Neither the state nor the federal law covers long-term care, disability or life insurance. “We do tell people to get your life insurance established before you have a genetic test,” Sturm says.

Pyatt, however, says his experience with insurance coverage has been different. If he had to rate it, he says, he would say it’s “OK to not so hot” when it comes to insurance companies’ willingness to cover certain genetic tests. But part of the problem, he admits, is that the science behind it is growing.

“Human genetics is changing so much right now,” he says. “I think the insurance companies are having a hard time keeping up with that. There’s a lack of understanding, just because things are changing so fast.”

But it’s that new research that makes this such an exciting time in genetics, he says. “Our understanding of ourselves changes every day,” he says, and that’s good news for people who think they might be at risk for a certain disease. As information is uncovered, new tests are invented and new clinical trials are funded.

“If someone comes to see us, we always let them know if there’s a study they are eligible for,” Sturm says.

Sometimes, though, people just wonder. Maybe a parent and some aunts and uncles had different types of cancers, or several family members have died of heart disease. Doubts linger in people’s minds about whether those diseases were due to a genetic factor, Sturm says.

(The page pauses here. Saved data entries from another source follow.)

/-- **The inductive step of the friable Möbius–root law (main case).** Assume `P(k, C)` (`k ≥ 2`),
the boundary-layer bound `|R(v) − C_g| ≤ C_B/(1 + log v)²` (`v ≥ 1`) and Mertens' second theorem
along `g` with rate (constant `C_E`). Then for `e² ≤ y ≤ x` with `k log y < log x ≤ (k + 1) log y`,
`|G(x, y) − C_g ω(u)/log y − (R(x/y) − C_g)/log y| ≤ (C + 2C_B + 4((C + C_B)(1/2 + 3C_E) + |C_g| K_main))/log² y`
(Buchstab's identity at `z = x^{1/k}`). [cite: Tenenbaum2015, Ch. III.6] -/
theorem abs_friableSum_sub_main_step {g : ℤ[X]} {b₀ CE C CB : ℝ} (hC : 0 ≤ C) (hCB : 0 ≤ CB)
    (hM : ∀ t : ℝ, 2 ≤ t → |∑ p ∈ Nat.primesLE ⌊t⌋₊, (polyRootCountMod ![g] p : ℝ) / p -
      (Real.log (Real.log t) + b₀)| ≤ CE / Real.log t ^ 2)
    {k : ℕ} (hk : 2 ≤ k)
    (hP : ∀ X Y : ℝ, 2 ≤ Y → Y ≤ X → Real.log X ≤ k * Real.log Y →
      |(∑ d ∈ Nat.smoothNumbersUpTo ⌊X⌋₊ ⌈Y⌉₊,
          (ArithmeticFunction.moebius d : ℝ) * (polyRootCountMod ![g] d : ℝ) / d) -
        batemanHornConst ![g] * buchstabOmega (Real.log X / Real.log Y) / Real.log Y -
        ((∑ n ∈ Icc 1 ⌊X / Y⌋₊, (ArithmeticFunction.moebius n : ℝ) * (polyRootCountMod ![g] n : ℝ) / n *
            Real.log (X / Y / n)) - batemanHornConst ![g]) / Real.log Y| ≤ C / Real.log Y ^ 2)
    (hBL : ∀ v : ℝ, 1 ≤ v →
      |(∑ n ∈ Icc 1 ⌊v⌋₊, (ArithmeticFunction.moebius n : ℝ) * (polyRootCountMod ![g] n : ℝ) / n *
          Real.log (v / n)) - batemanHornConst ![g]| ≤ CB / (1 + Real.log v) ^ 2)
    {x y : ℝ} (hy : Real.exp 2 ≤ y) (hyx : y ≤ x) (hkxy : k * Real.log y < Real.log x)
    (hxy : Real.log x ≤ (k + 1) * Real.log y) :
    |(∑ d ∈ Nat.smoothNumbersUpTo ⌊x⌋₊ ⌈y⌉₊,
        (ArithmeticFunction.moebius d : ℝ) * (polyRootCountMod ![g] d : ℝ) / d) -
      batemanHornConst ![g] * buchstabOmega (Real.log x / Real.log y) / Real.log y -
      ((∑ n ∈ Icc 1 ⌊x / y⌋₊, (ArithmeticFunction.moebius n : ℝ) * (polyRootCountMod ![g] n : ℝ) / n *
          Real.log (x / y / n)) - batemanHornConst ![g]) / Real.log y| ≤
      (C + 2 * CB + 4 * ((C + CB) * (1 / 2 + 3 * CE) +
        |batemanHornConst ![g]| * ((2 + (k + 3) ^ 3) * CE + 12 + 4 * k))) / Real.log y ^ 2 := by
  -- numerics about `y`, `x` (the bookkeeping of the tree's `abs_card_roughIcc_sub_main_step`)
  have hk2 : (2 : ℝ) ≤ k := by exact_mod_cast hk
  have hk0 : (0 : ℝ) < k := by linarith
  have he1 : (2 : ℝ) ≤ Real.exp 1 := by have := Real.add_one_le_exp (1 : ℝ); linarith
  have he2 : Real.exp 1 ≤ Real.exp 2 - 1 := by
    have h2 : Real.exp 2 = Real.exp 1 * Real.exp 1 := by rw [← Real.exp_add]; norm_num
    nlinarith
  have hy0 : 0 < y := (Real.exp_pos 2).trans_le hy
  have hy1 : 1 < y := by linarith
  have hly2 : 2 ≤ Real.log y := by rw [Real.le_log_iff_exp_le hy0]; exact hy
  have hly : 0 < Real.log y := by linarith
  have hLx : 0 < Real.log x := by
    have : (k : ℝ) * Real.log y ≥ 2 * 2 := mul_le_mul hk2 hly2 (by norm_num) hk0.le
    linarith
  have hx1 : 1 < x := by linarith
  have hx0 : 0 < x := by linarith
  have hyu : (k : ℝ) ≤ Real.log x / Real.log y := by rw [le_div_iff₀ hly]; exact hkxy.le
  -- `z = x^{1/k}`
  set z : ℝ := Real.exp (Real.log x / k) with hz_def
  have hz0 : 0 < z := Real.exp_pos _
  have hz_log : Real.log z = Real.log x / k := Real.log_exp _
  have hyz : y < z := by
    have h : Real.log y < Real.log x / k := by rw [lt_div_iff₀ hk0]; linarith
    calc y = Real.exp (Real.log y) := (Real.exp_log hy0).symm
      _ < z := Real.exp_lt_exp.mpr h
  have hzz : z * z ≤ x := by
    have h : Real.log x / k + Real.log x / k ≤ Real.log x := by
      rw [← two_mul, ← mul_div_assoc, div_le_iff₀ hk0]
      have : Real.log x * 2 ≤ Real.log x * k := mul_le_mul_of_nonneg_left hk2 hLx.le
      linarith
    calc z * z = Real.exp (Real.log x / k + Real.log x / k) := by rw [Real.exp_add]
      _ ≤ Real.exp (Real.log x) := Real.exp_le_exp.mpr h
      _ = x := Real.exp_log hx0
  have hz1 : 1 ≤ z := by linarith
  have hzx : z ≤ x := le_trans (le_mul_of_one_le_left hz0.le hz1) hzz
  have hz2 : (2 : ℝ) ≤ z := by linarith
  -- `N = ⌈y⌉`, `M = ⌈z⌉`, `a = N − 1`, `b = M − 1`
  set N := ⌈y⌉₊ with hN
  set M := ⌈z⌉₊ with hM'
  have hN1 : 0 < N := Nat.ceil_pos.mpr hy0
  have hM1 : 0 < M := Nat.ceil_pos.mpr hz0
  have hNM : N ≤ M := Nat.ceil_le_ceil hyz.le
  set a : ℝ := ((N - 1 : ℕ) : ℝ) with ha_def
  set b : ℝ := ((M - 1 : ℕ) : ℝ) with hb_def
  have haN : a = (N : ℝ) - 1 := by rw [ha_def, Nat.cast_sub hN1, Nat.cast_one]
  have hbM : b = (M : ℝ) - 1 := by rw [hb_def, Nat.cast_sub hM1, Nat.cast_one]
  have hyN : y ≤ N := Nat.le_ceil y
  have hNy : (N : ℝ) < y + 1 := Nat.ceil_lt_add_one hy0.le
  have hzM : z ≤ M := Nat.le_ceil z
  have hMz : (M : ℝ) < z + 1 := Nat.ceil_lt_add_one hz0.le
  have hay : a ≤ y := by rw [haN]; linarith
  have hya : y ≤ a + 1 := by rw [haN]; linarith
  have hbz : b < z := by rw [hbM]; linarith
  have hzb : z ≤ b + 1 := by rw [hbM]; linarith
  have hab : a ≤ b := by
    rw [haN, hbM]
    have : (N : ℝ) ≤ M := by exact_mod_cast hNM
    linarith
  have hea : Real.exp 1 ≤ a := by linarith
  have ha0 : 0 < a := (Real.exp_pos 1).trans_le hea
  have hasq : y ≤ a ^ 2 := by
    have h1 : y - 1 ≤ a := by linarith
    have h2 : (y - 1) ^ 2 ≤ a ^ 2 := pow_le_pow_left₀ (by linarith) h1 2
    have h3 : y ≤ (y - 1) ^ 2 := by nlinarith
    exact h3.trans h2
  have hlya : Real.log y ≤ 2 * Real.log a := by
    calc Real.log y ≤ Real.log (a ^ 2) := Real.log_le_log hy0 hasq
      _ = 2 * Real.log a := by rw [Real.log_pow]; norm_num
  have hxa : Real.log x ≤ 2 * (k + 1) * Real.log a := by
    calc Real.log x ≤ (k + 1) * Real.log y := hxy
      _ ≤ (k + 1) * (2 * Real.log a) := by gcongr
      _ = 2 * (k + 1) * Real.log a := by ring
  -- the index set of primes `y ≤ p < z`
  have hfloor_a : ⌊a⌋₊ = N - 1 := by rw [ha_def, Nat.floor_natCast]
  have hfloor_b : ⌊b⌋₊ = M - 1 := by rw [hb_def, Nat.floor_natCast]
  have hS : (Finset.Ico N M).filter Nat.Prime = (Finset.Ioc ⌊a⌋₊ ⌊b⌋₊).filter Nat.Prime := by
    rw [hfloor_a, hfloor_b]
    congr 1
    ext p
    simp only [Finset.mem_Ico, Finset.mem_Ioc]
    omega
  have hpS : ∀ p ∈ (Finset.Ioc ⌊a⌋₊ ⌊b⌋₊).filter Nat.Prime, y ≤ (p : ℝ) ∧ (p : ℝ) ≤ b := by
    intro p hp
    rw [Finset.mem_filter, Finset.mem_Ioc, hfloor_a, hfloor_b] at hp
    obtain ⟨⟨h1, h2⟩, -⟩ := hp
    refine ⟨?_, ?_⟩
    · have : N ≤ p := by omega
      calc y ≤ N := hyN
        _ ≤ p := by exact_mod_cast this
    · rw [hbM]
      have : p + 1 ≤ M := by omega
      have : (p : ℝ) + 1 ≤ M := by exact_mod_cast this
      linarith
  have hpy : ∀ p ∈ (Finset.Ioc ⌊a⌋₊ ⌊b⌋₊).filter Nat.Prime, y ≤ (p : ℝ) := fun p hp => (hpS p hp).1
  have hpx : ∀ p ∈ (Finset.Ioc ⌊a⌋₊ ⌊b⌋₊).filter Nat.Prime, (p : ℝ) ^ 2 ≤ x := fun p hp => by
    obtain ⟨-, h2⟩ := hpS p hp
    have hpz : (p : ℝ) ≤ z := h2.trans hbz.le
    have hp0 : (0 : ℝ) ≤ p := Nat.cast_nonneg p
    rw [sq]
    exact le_trans (mul_le_mul hpz hpz hp0 hz0.le) hzz
  have hxp : ∀ p ∈ (Finset.Ioc ⌊a⌋₊ ⌊b⌋₊).filter Nat.Prime, Real.log x ≤ (k + 1) * Real.log p :=
    fun p hp => by
    obtain ⟨h1, -⟩ := hpS p hp
    calc Real.log x ≤ (k + 1) * Real.log y := hxy
      _ ≤ (k + 1) * Real.log p := by gcongr
  exact abs_friableSum_sub_main_step_of hC hCB hM hk hP hBL hN.symm hM'.symm hNM hS hx0 hy1 (by linarith)
    hz2 hzx hzz hyz.le hz_log hyu hxy hea hay hya hab hbz hzb hlya hxa hpy hpx hxp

“If anyone has questions, I think the good thing is to ask your physician to make the referral to a genetic counselor,” Morman says. “We can see people who are low-risk.” OhioHealth also employs two nurses who will review a patient’s family history over the phone at no charge. Those nurses, she says, can ask questions and get more information from the patient to help them decide whether they should pursue testing.

Ohio State offers Family HealthLink (familyhealthlink.osumc.edu), an online assessment tool that people can use to plug in details about their family history and get information on whether their risk is high, moderate or average for developing cancer or coronary artery disease. If the tool determines you are at higher risk than most people in the general population, it recommends that you consult with a genetic counselor for a more complete assessment and to learn what you can and can’t do to lower your risk of developing a disease.  

 

Michele Lemmon is a freelance writer.